[Opening EXTRACTED RECORDS section]

import Summits.HubbardSuperconductivity.HubbardSuperconductivity.Theorems.BalabanIRBirBdGPhaseCoercivityDefectBound
import Summits.HubbardSuperconductivity.HubbardSuperconductivity.Theorems.BalabanIRBirBdGPhaseCoercivityImSquareSum
import HarnessLib

/-!
# Route BalabanIR — crux 3 `BirBdGPhaseCoercivity` (item `stmt-HubbardSuperconductivity-2081`):
# the pair symbol inequality for ALL parameters

Line `bcs-dual-persistence` (reshaped, `V := K`). With the `d+id` gap function
`Δ_k = 2Δ₁(cos p₀ - cos p₁) - 4iΔ₂ sin p₀ sin p₁`, the quasiparticle energy `E_k = √(ξ_k² + |Δ_k|²) > 0`,
`Δ_max = 4(|Δ₁|+|Δ₂|) ≥ |Δ_k|` (`norm_gap_le`), `E_max = 4 + |μ| + Δ_max ≥ E_k` (`qpEnergy_le`), the pair symbol
`𝒢(q) = Σ_k [|Δ_k|²/E_k - |Δ_k+Δ_{k+q}|²/(2(E_k+E_{k+q}))]` satisfies, for `L ≥ 5` and every texture momentum `q`,
  `(Δ₁²Δ₂²/(Δ_max² E_max)) · L² · ε(q) ≤ 𝒢(q)`,  `ε(q) = 4 - 2cos q₀ - 2cos q₁`
(`pairSymbolIneq`): the exact-defect minorant `stub_defectBound` (S6) and the parameter-free trigonometric
sum `stub_imSquareSum` (S7). This is the input of the reduction `coercive_of_pairSymbolIneq` of the closing file
`…Theorems/BalabanIRBirBdGPhaseCoercivity.lean`. No definition is introduced.
-/

noncomputable section

set_option linter.dupNamespace false

namespace Summit.HubbardSuperconductivity.HubbardSuperconductivity.Theorems.BirBdGPhaseCoercivity

open Finset Literature.Probability.LatticeModels
open scoped ComplexConjugate

/-- `|Δ_k| ≤ 4(|Δ₁| + |Δ₂|)` for the `d+id` gap function. [folklore] -/
theorem norm_gap_le (Δ₁ Δ₂ p₀ p₁ : ℝ) :
    ‖((2 * Δ₁ * (Real.cos p₀ - Real.cos p₁) : ℝ) : ℂ) -
        4 * Complex.I * ((Δ₂ * Real.sin p₀ * Real.sin p₁ : ℝ) : ℂ)‖ ≤ 4 * (|Δ₁| + |Δ₂|) := by
  have hc0 := Real.abs_cos_le_one p₀
  have hc1 := Real.abs_cos_le_one p₁
  have hs0 := Real.abs_sin_le_one p₀
  have hs1 := Real.abs_sin_le_one p₁
  have hA : ‖((2 * Δ₁ * (Real.cos p₀ - Real.cos p₁) : ℝ) : ℂ)‖ ≤ 4 * |Δ₁| := by
    rw [Complex.norm_real, Real.norm_eq_abs, abs_mul, abs_mul, abs_two]
    have : |Real.cos p₀ - Real.cos p₁| ≤ 2 := le_trans (abs_sub _ _) (by linarith)
    nlinarith [abs_nonneg Δ₁, abs_nonneg (Real.cos p₀ - Real.cos p₁)]
  have hB : ‖4 * Complex.I * ((Δ₂ * Real.sin p₀ * Real.sin p₁ : ℝ) : ℂ)‖ ≤ 4 * |Δ₂| := by
    rw [norm_mul, norm_mul, Complex.norm_I, mul_one, Complex.norm_real, Real.norm_eq_abs, abs_mul,
      abs_mul]
    have h4 : ‖(4 : ℂ)‖ = 4 := by simp
    rw [h4]
    have : |Real.sin p₀| * |Real.sin p₁| ≤ 1 := by
      nlinarith [abs_nonneg (Real.sin p₀), abs_nonneg (Real.sin p₁)]
    nlinarith [abs_nonneg Δ₂, abs_nonneg (Real.sin p₀), abs_nonneg (Real.sin p₁)]
  calc ‖((2 * Δ₁ * (Real.cos p₀ - Real.cos p₁) : ℝ) : ℂ) -
        4 * Complex.I * ((Δ₂ * Real.sin p₀ * Real.sin p₁ : ℝ) : ℂ)‖
      ≤ ‖((2 * Δ₁ * (Real.cos p₀ - Real.cos p₁) : ℝ) : ℂ)‖ +
        ‖4 * Complex.I * ((Δ₂ * Real.sin p₀ * Real.sin p₁ : ℝ) : ℂ)‖ := norm_sub_le _ _
    _ ≤ 4 * |Δ₁| + 4 * |Δ₂| := add_le_add hA hB
    _ = 4 * (|Δ₁| + |Δ₂|) := by ring

/-- `E_k = √(ξ_k² + |Δ_k|²) ≤ 4 + |μ| + 4(|Δ₁|+|Δ₂|)`. [folklore] -/
theorem qpEnergy_le (μ Δ₁ Δ₂ p₀ p₁ : ℝ) :
    Real.sqrt ((-2 * Real.cos p₀ - 2 * Real.cos p₁ - μ) ^ 2 +
        ‖((2 * Δ₁ * (Real.cos p₀ - Real.cos p₁) : ℝ) : ℂ) -
          4 * Complex.I * ((Δ₂ * Real.sin p₀ * Real.sin p₁ : ℝ) : ℂ)‖ ^ 2) ≤
      4 + |μ| + 4 * (|Δ₁| + |Δ₂|) := by
  set a : ℝ := -2 * Real.cos p₀ - 2 * Real.cos p₁ - μ with ha
  set b : ℝ := ‖((2 * Δ₁ * (Real.cos p₀ - Real.cos p₁) : ℝ) : ℂ) -
    4 * Complex.I * ((Δ₂ * Real.sin p₀ * Real.sin p₁ : ℝ) : ℂ)‖ with hb
  have hb0 : 0 ≤ b := norm_nonneg _
  have hbA : b ≤ 4 * (|Δ₁| + |Δ₂|) := norm_gap_le Δ₁ Δ₂ p₀ p₁
  have haA : |a| ≤ 4 + |μ| := by
    have hc0 := Real.abs_cos_le_one p₀
    have hc1 := Real.abs_cos_le_one p₁
    rw [ha]
    calc |-2 * Real.cos p₀ - 2 * Real.cos p₁ - μ|
        ≤ |-2 * Real.cos p₀ - 2 * Real.cos p₁| + |μ| := abs_sub _ _
      _ ≤ (|-2 * Real.cos p₀| + |2 * Real.cos p₁|) + |μ| := by
          gcongr; exact abs_sub _ _
      _ ≤ 4 + |μ| := by
          rw [abs_mul, abs_mul]
          norm_num
          linarith
  have hsq : a ^ 2 + b ^ 2 ≤ (|a| + b) ^ 2 := by
    nlinarith [abs_nonneg a, sq_abs a]
  calc Real.sqrt (a ^ 2 + b ^ 2) ≤ Real.sqrt ((|a| + b) ^ 2) := Real.sqrt_le_sqrt hsq
    _ = |a| + b := Real.sqrt_sq (by positivity)
    _ ≤ 4 + |μ| + 4 * (|Δ₁| + |Δ₂|) := by linarith

/-- **The pair symbol inequality for ALL parameters** (S6 + S7): with `Δ_max = 4(|Δ₁|+|Δ₂|)`,
`E_max = 4 + |μ| + Δ_max`, for `L ≥ 5` and every texture momentum `q`,
`(Δ₁²Δ₂²/(Δ_max² E_max)) · L² · ε(q) ≤ 𝒢(q)`. [folklore] -/
theorem pairSymbolIneq {L : ℕ} [NeZero L] (μ Δ₁ Δ₂ : ℝ) (hL : 5 ≤ L) (h₁ : Δ₁ ≠ 0) (h₂ : Δ₂ ≠ 0)
    (E : TorusSite 2 L → ℝ) (Δ : TorusSite 2 L → ℂ)
    (hΔ : ∀ k, Δ k = ((2 * Δ₁ * (Real.cos (latticeMomentum L k 0) - Real.cos (latticeMomentum L k 1)) : ℝ) : ℂ) -
        4 * Complex.I * ((Δ₂ * Real.sin (latticeMomentum L k 0) * Real.sin (latticeMomentum L k 1) : ℝ) : ℂ))
    (hE : ∀ k, E k = Real.sqrt ((-2 * Real.cos (latticeMomentum L k 0) - 2 * Real.cos (latticeMomentum L k 1) - μ) ^ 2 +
        ‖Δ k‖ ^ 2))
    (hEpos : ∀ k, 0 < E k) (q : TorusSite 2 L) :
    Δ₁ ^ 2 * Δ₂ ^ 2 / ((4 * (|Δ₁| + |Δ₂|)) ^ 2 * (4 + |μ| + 4 * (|Δ₁| + |Δ₂|))) * ((L ^ 2 : ℕ) : ℝ) *
        (4 - 2 * Real.cos (latticeMomentum L q 0) - 2 * Real.cos (latticeMomentum L q 1)) ≤
      ∑ k, (‖Δ k‖ ^ 2 / E k - ‖Δ k + Δ (k + q)‖ ^ 2 / (2 * (E k + E (k + q)))) := by
  set Dm : ℝ := 4 * (|Δ₁| + |Δ₂|) with hDm
  set Em : ℝ := 4 + |μ| + 4 * (|Δ₁| + |Δ₂|) with hEm
  have hDm0 : 0 < Dm := by
    have : 0 < |Δ₁| := abs_pos.2 h₁
    have : 0 < |Δ₂| := abs_pos.2 h₂
    rw [hDm]; linarith
  have hΔle : ∀ k, ‖Δ k‖ ≤ Dm := fun k => by rw [hΔ k]; exact norm_gap_le Δ₁ Δ₂ _ _
  have hEle : ∀ k, E k ≤ Em := fun k => by rw [hE k, hΔ k]; exact qpEnergy_le μ Δ₁ Δ₂ _ _
  have hEm0 : 0 < Em := lt_of_lt_of_le (hEpos 0) (hEle 0)
  have h6 := stub_defectBound Δ E Dm Em hEpos hEle hDm0 hΔle q
  have h7 := stub_imSquareSum hL Δ₁ Δ₂ Δ hΔ q
  refine le_trans ?_ h6
  have hc : Δ₁ ^ 2 * Δ₂ ^ 2 / (Dm ^ 2 * Em) * ((L ^ 2 : ℕ) : ℝ) *
      (4 - 2 * Real.cos (latticeMomentum L q 0) - 2 * Real.cos (latticeMomentum L q 1)) =
      (4 * Dm ^ 2 * Em)⁻¹ * (4 * Δ₁ ^ 2 * Δ₂ ^ 2 * ((L ^ 2 : ℕ) : ℝ) *
        (4 - 2 * Real.cos (latticeMomentum L q 0) - 2 * Real.cos (latticeMomentum L q 1))) := by
    field_simp
  rw [hc]
  exact mul_le_mul_of_nonneg_left h7 (by positivity)

end Summit.HubbardSuperconductivity.HubbardSuperconductivity.Theorems.BirBdGPhaseCoercivity

end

[Closing EXTRACTED RECORDS section]

EXERCISE BRIEF: Provide nothing but the number of lines in the material above in which the string "every" is found.

EXERCISE OUTPUT: 2